**Problem to work on**
Reproduce, from the lines below, exactly the stretch that begins at the line containing "rw [mul_add, ← mul_assoc, ← mul_assoc, hda, hdb];" and ends at the line containing "(c₆ := U₁ * α₃", both included.
-*-
/-! ### §2 One-step transport laws (slice inputs ⇒ literal 8-coefficient output, vertex-checked) -/

/-- **`U`-CHORD FLOOR** (joint concavity of `e₀` in `(t', U)` on `U ≥ 0`, read along `U` at fixed `t'`): bilinear floors
`A(s,n) ≤ e(t,s,U₀,n)` and `B(s,n) ≤ e(t,s,U₁,n)` (`0 ≤ U₀ < U₁`) on the rectangle give, for `U₀ ≤ Ua ≤ θ0 ≤ Ub ≤ U₁`,
`e ≥ ((U₁-θ0)A + (θ0-U₀)B)/(U₁-U₀)`; a literal trilinear form `M` below that chord at the eight vertices of the target cell is a
floor on the cell (the difference is trilinear). [cite: Israel1979, Thm. I.3.4] -/
theorem tc_mlFloor_Uchord (t : ℝ) {U₀ U₁ Ua Ub s₁ s₂ n₁ n₂ α₀ α₁ α₂ α₃ β₀ β₁ β₂ β₃
    c₀ c₁ c₂ c₃ c₄ c₅ c₆ c₇ : ℝ}
    (hU₀ : 0 ≤ U₀) (hU : U₀ < U₁) (ha : U₀ ≤ Ua) (hb : Ub ≤ U₁) (hn₁ : 0 ≤ n₁) (hn₂ : n₂ < 2)
    (hA : ∀ s n : ℝ, s₁ ≤ s → s ≤ s₂ → n₁ ≤ n → n ≤ n₂ →
      α₀ + α₁ * s + α₂ * n + α₃ * s * n ≤ energyDensityTT' t s U₀ n)
    (hB : ∀ s n : ℝ, s₁ ≤ s → s ≤ s₂ → n₁ ≤ n → n ≤ n₂ →
      β₀ + β₁ * s + β₂ * n + β₃ * s * n ≤ energyDensityTT' t s U₁ n)
    (v₁₁₁ : (c₀ + c₁ * Ua + c₂ * s₁ + c₃ * n₁ + c₄ * Ua * s₁ + c₅ * Ua * n₁ + c₆ * s₁ * n₁ + c₇ * Ua * s₁ * n₁) * (U₁ - U₀) ≤
      (U₁ - Ua) * (α₀ + α₁ * s₁ + α₂ * n₁ + α₃ * s₁ * n₁) + (Ua - U₀) * (β₀ + β₁ * s₁ + β₂ * n₁ + β₃ * s₁ * n₁))
    (v₁₁₂ : (c₀ + c₁ * Ua + c₂ * s₁ + c₃ * n₂ + c₄ * Ua * s₁ + c₅ * Ua * n₂ + c₆ * s₁ * n₂ + c₇ * Ua * s₁ * n₂) * (U₁ - U₀) ≤
      (U₁ - Ua) * (α₀ + α₁ * s₁ + α₂ * n₂ + α₃ * s₁ * n₂) + (Ua - U₀) * (β₀ + β₁ * s₁ + β₂ * n₂ + β₃ * s₁ * n₂))
    (v₁₂₁ : (c₀ + c₁ * Ua + c₂ * s₂ + c₃ * n₁ + c₄ * Ua * s₂ + c₅ * Ua * n₁ + c₆ * s₂ * n₁ + c₇ * Ua * s₂ * n₁) * (U₁ - U₀) ≤
      (U₁ - Ua) * (α₀ + α₁ * s₂ + α₂ * n₁ + α₃ * s₂ * n₁) + (Ua - U₀) * (β₀ + β₁ * s₂ + β₂ * n₁ + β₃ * s₂ * n₁))
    (v₁₂₂ : (c₀ + c₁ * Ua + c₂ * s₂ + c₃ * n₂ + c₄ * Ua * s₂ + c₅ * Ua * n₂ + c₆ * s₂ * n₂ + c₇ * Ua * s₂ * n₂) * (U₁ - U₀) ≤
      (U₁ - Ua) * (α₀ + α₁ * s₂ + α₂ * n₂ + α₃ * s₂ * n₂) + (Ua - U₀) * (β₀ + β₁ * s₂ + β₂ * n₂ + β₃ * s₂ * n₂))
    (v₂₁₁ : (c₀ + c₁ * Ub + c₂ * s₁ + c₃ * n₁ + c₄ * Ub * s₁ + c₅ * Ub * n₁ + c₆ * s₁ * n₁ + c₇ * Ub * s₁ * n₁) * (U₁ - U₀) ≤
      (U₁ - Ub) * (α₀ + α₁ * s₁ + α₂ * n₁ + α₃ * s₁ * n₁) + (Ub - U₀) * (β₀ + β₁ * s₁ + β₂ * n₁ + β₃ * s₁ * n₁))
    (v₂₁₂ : (c₀ + c₁ * Ub + c₂ * s₁ + c₃ * n₂ + c₄ * Ub * s₁ + c₅ * Ub * n₂ + c₆ * s₁ * n₂ + c₇ * Ub * s₁ * n₂) * (U₁ - U₀) ≤
      (U₁ - Ub) * (α₀ + α₁ * s₁ + α₂ * n₂ + α₃ * s₁ * n₂) + (Ub - U₀) * (β₀ + β₁ * s₁ + β₂ * n₂ + β₃ * s₁ * n₂))
    (v₂₂₁ : (c₀ + c₁ * Ub + c₂ * s₂ + c₃ * n₁ + c₄ * Ub * s₂ + c₅ * Ub * n₁ + c₆ * s₂ * n₁ + c₇ * Ub * s₂ * n₁) * (U₁ - U₀) ≤
      (U₁ - Ub) * (α₀ + α₁ * s₂ + α₂ * n₁ + α₃ * s₂ * n₁) + (Ub - U₀) * (β₀ + β₁ * s₂ + β₂ * n₁ + β₃ * s₂ * n₁))
    (v₂₂₂ : (c₀ + c₁ * Ub + c₂ * s₂ + c₃ * n₂ + c₄ * Ub * s₂ + c₅ * Ub * n₂ + c₆ * s₂ * n₂ + c₇ * Ub * s₂ * n₂) * (U₁ - U₀) ≤
      (U₁ - Ub) * (α₀ + α₁ * s₂ + α₂ * n₂ + α₃ * s₂ * n₂) + (Ub - U₀) * (β₀ + β₁ * s₂ + β₂ * n₂ + β₃ * s₂ * n₂)) :
    ∀ θ ∈ Set.Icc (![Ua, s₁, n₁] : Fin 3 → ℝ) ![Ub, s₂, n₂],
      c₀ + c₁ * θ 0 + c₂ * θ 1 + c₃ * θ 2 + c₄ * θ 0 * θ 1 + c₅ * θ 0 * θ 2 + c₆ * θ 1 * θ 2 +
        c₇ * θ 0 * θ 1 * θ 2 ≤ energyDensityTT' t (θ 1) (θ 0) (θ 2) := by
  intro θ hθ
  obtain ⟨⟨k1, k2⟩, ⟨k3, k4⟩, ⟨k5, k6⟩⟩ := mem_Icc_vec3_iff.1 hθ
  have hn0 : 0 ≤ θ 2 := hn₁.trans k5
  have hn2 : θ 2 < 2 := lt_of_le_of_lt k6 hn₂
  have hA' := hA (θ 1) (θ 2) k3 k4 k5 k6
  have hB' := hB (θ 1) (θ 2) k3 k4 k5 k6
  have hd : 0 < U₁ - U₀ := sub_pos.2 hU
  have hd0 : U₁ - U₀ ≠ 0 := hd.ne'
  set a : ℝ := (U₁ - θ 0) / (U₁ - U₀) with ha_def
  set b : ℝ := (θ 0 - U₀) / (U₁ - U₀) with hb_def
  have ha0 : 0 ≤ a := div_nonneg (by linarith) hd.le
  have hb0 : 0 ≤ b := div_nonneg (by linarith) hd.le
  have hda : (U₁ - U₀) * a = U₁ - θ 0 := by rw [ha_def]; field_simp
  have hdb : (U₁ - U₀) * b = θ 0 - U₀ := by rw [hb_def]; field_simp
  have hab : a + b = 1 := by
    have h1 : (U₁ - U₀) * (a + b) = (U₁ - U₀) * 1 := by rw [mul_add, hda, hdb]; ring
    exact mul_left_cancel₀ hd0 h1
  have hc := energyDensityTT'_ge_convexComb t hn0 hn2 hU₀ (hU₀.trans hU.le) ha0 hb0 hab hA' hB'
  have es : a * θ 1 + b * θ 1 = θ 1 := by rw [← add_mul, hab, one_mul]
  have eu : a * U₀ + b * U₁ = θ 0 := by
    have h1 : (U₁ - U₀) * (a * U₀ + b * U₁) = (U₁ - U₀) * θ 0 := by
      rw [mul_add, ← mul_assoc, ← mul_assoc, hda, hdb]; ring
    exact mul_left_cancel₀ hd0 h1
  rw [es, eu] at hc
  have h1 : (U₁ - θ 0) * (α₀ + α₁ * θ 1 + α₂ * θ 2 + α₃ * θ 1 * θ 2) +
      (θ 0 - U₀) * (β₀ + β₁ * θ 1 + β₂ * θ 2 + β₃ * θ 1 * θ 2) ≤
      (U₁ - U₀) * energyDensityTT' t (θ 1) (θ 0) (θ 2) := by
    have h2 := mul_le_mul_of_nonneg_left hc hd.le
    rw [mul_add, ← mul_assoc, ← mul_assoc, hda, hdb] at h2
    exact h2
  have hv := trilinear_nonneg_on_Icc₃ (a₀ := Ua) (a₁ := s₁) (a₂ := n₁) (b₀ := Ub) (b₁ := s₂) (b₂ := n₂)
    (c₀ := U₁ * α₀ - U₀ * β₀ - (U₁ - U₀) * c₀) (c₁ := -α₀ + β₀ - (U₁ - U₀) * c₁)
    (c₂ := U₁ * α₁ - U₀ * β₁ - (U₁ - U₀) * c₂) (c₃ := U₁ * α₂ - U₀ * β₂ - (U₁ - U₀) * c₃)
    (c₄ := -α₁ + β₁ - (U₁ - U₀) * c₄) (c₅ := -α₂ + β₂ - (U₁ - U₀) * c₅)
    (c₆ := U₁ * α₃ - U₀ * β₃ - (U₁ - U₀) * c₆) (c₇ := -α₃ + β₃ - (U₁ - U₀) * c₇)
    (by linear_combination v₁₁₁) (by linear_combination v₁₁₂) (by linear_combination v₁₂₁)
    (by linear_combination v₁₂₂) (by linear_combination v₂₁₁) (by linear_combination v₂₁₂)
    (by linear_combination v₂₂₁) (by linear_combination v₂₂₂) θ hθ
  have h3 : (U₁ - U₀) * (c₀ + c₁ * θ 0 + c₂ * θ 1 + c₃ * θ 2 + c₄ * θ 0 * θ 1 + c₅ * θ 0 * θ 2 +
      c₆ * θ 1 * θ 2 + c₇ * θ 0 * θ 1 * θ 2) ≤ (U₁ - U₀) * energyDensityTT' t (θ 1) (θ 0) (θ 2) := by
    linear_combination h1 + hv
  exact le_of_mul_le_mul_left h3 hd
-*-
**Answer to the problem**
      rw [mul_add, ← mul_assoc, ← mul_assoc, hda, hdb]; ring
    exact mul_left_cancel₀ hd0 h1
  rw [es, eu] at hc
  have h1 : (U₁ - θ 0) * (α₀ + α₁ * θ 1 + α₂ * θ 2 + α₃ * θ 1 * θ 2) +
      (θ 0 - U₀) * (β₀ + β₁ * θ 1 + β₂ * θ 2 + β₃ * θ 1 * θ 2) ≤
      (U₁ - U₀) * energyDensityTT' t (θ 1) (θ 0) (θ 2) := by
    have h2 := mul_le_mul_of_nonneg_left hc hd.le
    rw [mul_add, ← mul_assoc, ← mul_assoc, hda, hdb] at h2
    exact h2
  have hv := trilinear_nonneg_on_Icc₃ (a₀ := Ua) (a₁ := s₁) (a₂ := n₁) (b₀ := Ub) (b₁ := s₂) (b₂ := n₂)
    (c₀ := U₁ * α₀ - U₀ * β₀ - (U₁ - U₀) * c₀) (c₁ := -α₀ + β₀ - (U₁ - U₀) * c₁)
    (c₂ := U₁ * α₁ - U₀ * β₁ - (U₁ - U₀) * c₂) (c₃ := U₁ * α₂ - U₀ * β₂ - (U₁ - U₀) * c₃)
    (c₄ := -α₁ + β₁ - (U₁ - U₀) * c₄) (c₅ := -α₂ + β₂ - (U₁ - U₀) * c₅)
    (c₆ := U₁ * α₃ - U₀ * β₃ - (U₁ - U₀) * c₆) (c₇ := -α₃ + β₃ - (U₁ - U₀) * c₇)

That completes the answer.